*Brief*: Every line of the records that holds the word "ring" should be copied out.
** Opening Extracted information block **
import Summits.BirchSwinnertonDyer.BirchSwinnertonDyer.Theses.PAdicOrderV2
import Literature.NumberTheory.EllipticCurves.PAdicLFunctionRiemannSumCertificateProofs
import Literature.NumberTheory.EllipticCurves.PAdicLFunctionIntegralityProofs

/-!
# Crux `PAdicOrderThesisR2` (stmt-0487) — child C4 of the D6 split: the UNIT-RIEMANN-SUM transfer

Scratch certificate of crux-strategist g1 (wall-breaker), 2026-08-17. NOT a registered line on X
(any `⟨stubs⟩ → X` carries the bare BSD lower bound C5 and dies under prover L5(3); see
`STRATEGY-CENSUS.md` §1). This file types and kernel-checks the FIRST LINE proposed for the child
item C4 = `PAdicOrderOnePrimeUBHigherRank` (the route's own analytic residue) once the split
`X ⟸ C1 … C5` (glue `KatoSandwich.PAdicOrderThesisR2_of_subs`, p153548) is installed:

* `OnePrimeUBHigherRank` — C4 verbatim (route-file spelling of the D6 children file):
  in analytic rank `r ≥ 2`, some good ordinary `p ≥ 5` with `ord_{T=0} L_p(f, α_p, T) ≤ r` for
  every newform `f` of `E`.
* `UnitRiemannSumHigherRank` — the transferred form C4⁺ ("Λ-form with a finite certificate"):
  some good ordinary NON-ANOMALOUS prime `p > r`, `p ≥ 5`, at which ONE first-layer Riemann sum
  `RS(k, 1) = ∑_{η} ∑_{s mod p} μ_{f,α}(η γˢ + p²ℤ_p) · (s choose k)` (`padicLRiemannSum f α k 1`,
  a finite sum of the modular symbols `[a/p²]⁺_f`, `[a/p]⁺_f` — the `T^k`-coefficient of the
  first Mazur–Tate element up to the unit `α⁻²`) is a `p`-ADIC UNIT for some `k ≤ r`.
* `onePrimeUBHigherRank_of_unitRiemannSum : UnitRiemannSumHigherRank → OnePrimeUBHigherRank`,
  PROVED (0 sorries) from tree theorems only: at a non-anomalous odd ordinary prime the
  Mazur–Swinnerton-Dyer measure is `ℤ_p`-valued (`norm_msdMeasure_le_one` with the Eisenstein
  number `n₀ = a_p - p - 1`, prime to `p` iff `a_p ≢ 1`), so the truncation bound of
  `order_padicLFunction_le_of_riemannSum_certificate` (Mazur–Tate–Teitelbaum 1986 §I.11–13;
  Stein–Wuthrich 2013 §3) with `C = 1`, `n = 1`, `‖k!‖_p = 1` (`k ≤ r < p`) reads `p⁻¹ < 1 = ‖RS‖`.

Why C4⁺ is the right first transfer (census §§T9, S⁺9, D8): it is decidable per `(E, p)` by a
finite computation mod `p`; by the Mazur–Tate refined conjecture its residue is the mod-`p`
Mazur–Tate regulator times `#Ш ∏ c_v / #E(ℚ)_tors²` (Mazur–Tate 1987; Bertolini–Darmon 1994);
on the algebraic side `λ_p = r` for every ordinary `p` outside anomalous ∪ {p ∣ 2#Ш∏c_v} ∪ Π
(Kundu–Ray 2021, arXiv:2102.02411, Thm 3.13; Conjecture: density one) — so C4⁺ is a
Wieferich-type Π₂ statement exactly like the rank-one cell's NW, one rank up; STRONGER than C4
(unit, not merely non-zero), with a horizontal-in-`p` heuristic (defect density ≈ 1/p; census
job j025316). It is OPEN (no tool proves a horizontal non-Wieferich statement for a fixed curve).
-/

set_option linter.dupNamespace false

namespace Summit.BirchSwinnertonDyer.BirchSwinnertonDyer.Cruxes.PAdicOrderThesisR2.UnitRiemannSum

open Literature.NumberTheory.EllipticCurves Literature.NumberTheory.EllipticCurves.ModularForms

/-- C4 (child `PAdicOrderOnePrimeUBHigherRank` of the D6 split), verbatim. -/
def OnePrimeUBHigherRank : Prop :=
  ∀ (W : WeierstrassCurve ℚ) [W.IsElliptic] [W.IsGloballyMinimal], 2 ≤ W.analyticRank →
    ∃ (p : ℕ) (_ : Fact p.Prime), 5 ≤ p ∧ IsOrdinaryAt W p ∧
      ∀ {N : ℕ} [NeZero N] (f : CuspForm (CongruenceSubgroup.Gamma0 N) 2), IsNewformOf W f →
        (padicLFunction f (unitRoot W p : ℚ_[p])).order ≤ (W.analyticRank : ℕ∞)

/-- C4⁺ — ONE UNIT FIRST-LAYER RIEMANN SUM at a non-anomalous good ordinary prime `p > r_an`:
for every newform `f` of `E`, some `k ≤ r_an` with `‖RS(k, 1)‖_p = 1`. -/
def UnitRiemannSumHigherRank : Prop :=
  ∀ (W : WeierstrassCurve ℚ) [W.IsElliptic] [W.IsGloballyMinimal], 2 ≤ W.analyticRank →
    ∃ (p : ℕ) (_ : Fact p.Prime), 5 ≤ p ∧ W.analyticRank < p ∧ IsOrdinaryAt W p ∧
      ¬ (p : ℤ) ∣ W.frobeniusTrace p - 1 ∧
      ∀ {N : ℕ} [NeZero N] (f : CuspForm (CongruenceSubgroup.Gamma0 N) 2), IsNewformOf W f →
        ∃ k ≤ W.analyticRank, ‖padicLRiemannSum f (unitRoot W p : ℚ_[p]) k 1‖ = 1

/-- At a non-anomalous odd good ordinary prime the Mazur–Swinnerton-Dyer measure of the newform of
`E` is `ℤ_p`-valued (Eisenstein number `a_p - p - 1` at `ℓ = p`). -/
theorem norm_msdMeasure_unitRoot_le_one_of_not_anomalous {N : ℕ} [NeZero N]
    {f : CuspForm (CongruenceSubgroup.Gamma0 N) 2} {p : ℕ} [Fact p.Prime]
    {W : WeierstrassCurve ℚ} [W.IsElliptic] [W.IsGloballyMinimal]
    (hp2 : p ≠ 2) (hord : IsOrdinaryAt W p) (hf : IsNewformOf W f)
    (hna : ¬ (p : ℤ) ∣ W.frobeniusTrace p - 1) (n : ℕ) (a : ZMod (p ^ n)) :
    ‖msdMeasure f (unitRoot W p : ℚ_[p]) n a‖ ≤ 1 := by
  have hp : p.Prime := Fact.out
  have hpN : ¬ p ∣ N := not_dvd_level_of_isNewformOf hf hord.1
  have hap : cuspCoeff f p = ((W.frobeniusTrace p : ℤ) : ℂ) :=
    cuspCoeff_eq_frobeniusTrace_of_isNewformOf_holds hf hord.1
  have h := sub_mul_modularSymbol_zero_mem_periodLattice hf.1 hp hpN
  rw [hap] at h
  have hpn₀ : ¬ (p : ℤ) ∣ W.frobeniusTrace p - (p + 1) := by
    intro hdvd
    apply hna
    have : W.frobeniusTrace p - 1 = (W.frobeniusTrace p - (p + 1)) + p := by ring
    rw [this]
    exact dvd_add hdvd (dvd_refl _)
  have h0 : ((W.frobeniusTrace p - (p + 1) : ℤ) : ℂ) * modularSymbol f 0 ∈ periodLattice f := by
    push_cast
    convert h using 2
    ring
  exact norm_msdMeasure_le_one hp2 hpN hpn₀ h0 (unitRoot_coe_spec (W := W) hord).2.1 n a

/-- **C4⁺ → C4.** One unit first-layer Riemann sum of index `k ≤ r_an` at a non-anomalous good
ordinary prime `p > r_an` certifies `ord_{T=0} L_p(E,T) ≤ k ≤ r_an` at that prime
(`order_padicLFunction_le_of_riemannSum_certificate` with `C = 1`, `n = 1`). -/
theorem onePrimeUBHigherRank_of_unitRiemannSum :
    UnitRiemannSumHigherRank → OnePrimeUBHigherRank := by
  intro h W _ _ h2
  obtain ⟨p, hp, h5, hrp, hord, hna, hRS⟩ := h W h2
  refine ⟨p, hp, h5, hord, fun {N} _ f hf => ?_⟩
  obtain ⟨k, hk, hunit⟩ := hRS f hf
  have hprime : p.Prime := Fact.out
  have hp2 : p ≠ 2 := by omega
  have hC : ∀ (n : ℕ) (a : ZMod (p ^ n)), ‖msdMeasure f (unitRoot W p : ℚ_[p]) n a‖ ≤ 1 :=
    norm_msdMeasure_unitRoot_le_one_of_not_anomalous hp2 hord hf hna
  -- `‖k!‖_p = 1` since `k ≤ r_an < p`
  have hkp : k < p := lt_of_le_of_lt hk hrp
  have hfact : ‖((k.factorial : ℕ) : ℚ_[p])‖ = 1 := by
    refine le_antisymm (by exact_mod_cast Padic.norm_int_le_one (k.factorial : ℤ)) (not_lt.mp fun hlt ↦ ?_)
    have hlt' : ‖((k.factorial : ℤ) : ℚ_[p])‖ < 1 := by exact_mod_cast hlt
    have hdvd : (p : ℤ) ∣ (k.factorial : ℤ) := Padic.norm_intCast_lt_one_iff.mp hlt'
    have hdvd' : p ∣ k.factorial := by exact_mod_cast hdvd
    exact absurd ((hprime.dvd_factorial).mp hdvd') (not_le.mpr hkp)
  have hlt : (1 : ℝ) / ‖((k.factorial : ℕ) : ℚ_[p])‖ * (p : ℝ) ^ (-1 : ℤ) <
      ‖padicLRiemannSum f (unitRoot W p : ℚ_[p]) k 1‖ := by
    rw [hfact, hunit, div_one, one_mul, zpow_neg_one]
    have hp1 : (1 : ℝ) < p := by exact_mod_cast hprime.one_lt
    exact inv_lt_one_of_one_lt₀ hp1
  have hord_le := order_padicLFunction_le_of_riemannSum_certificate (k := k) (n := 1) hord hf hC
    (by simpa using hlt)
  exact hord_le.trans (by exact_mod_cast hk)

end Summit.BirchSwinnertonDyer.BirchSwinnertonDyer.Cruxes.PAdicOrderThesisR2.UnitRiemannSum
** Closing Extracted information block **
*Task answer*:
    have : W.frobeniusTrace p - 1 = (W.frobeniusTrace p - (p + 1)) + p := by ring
    ring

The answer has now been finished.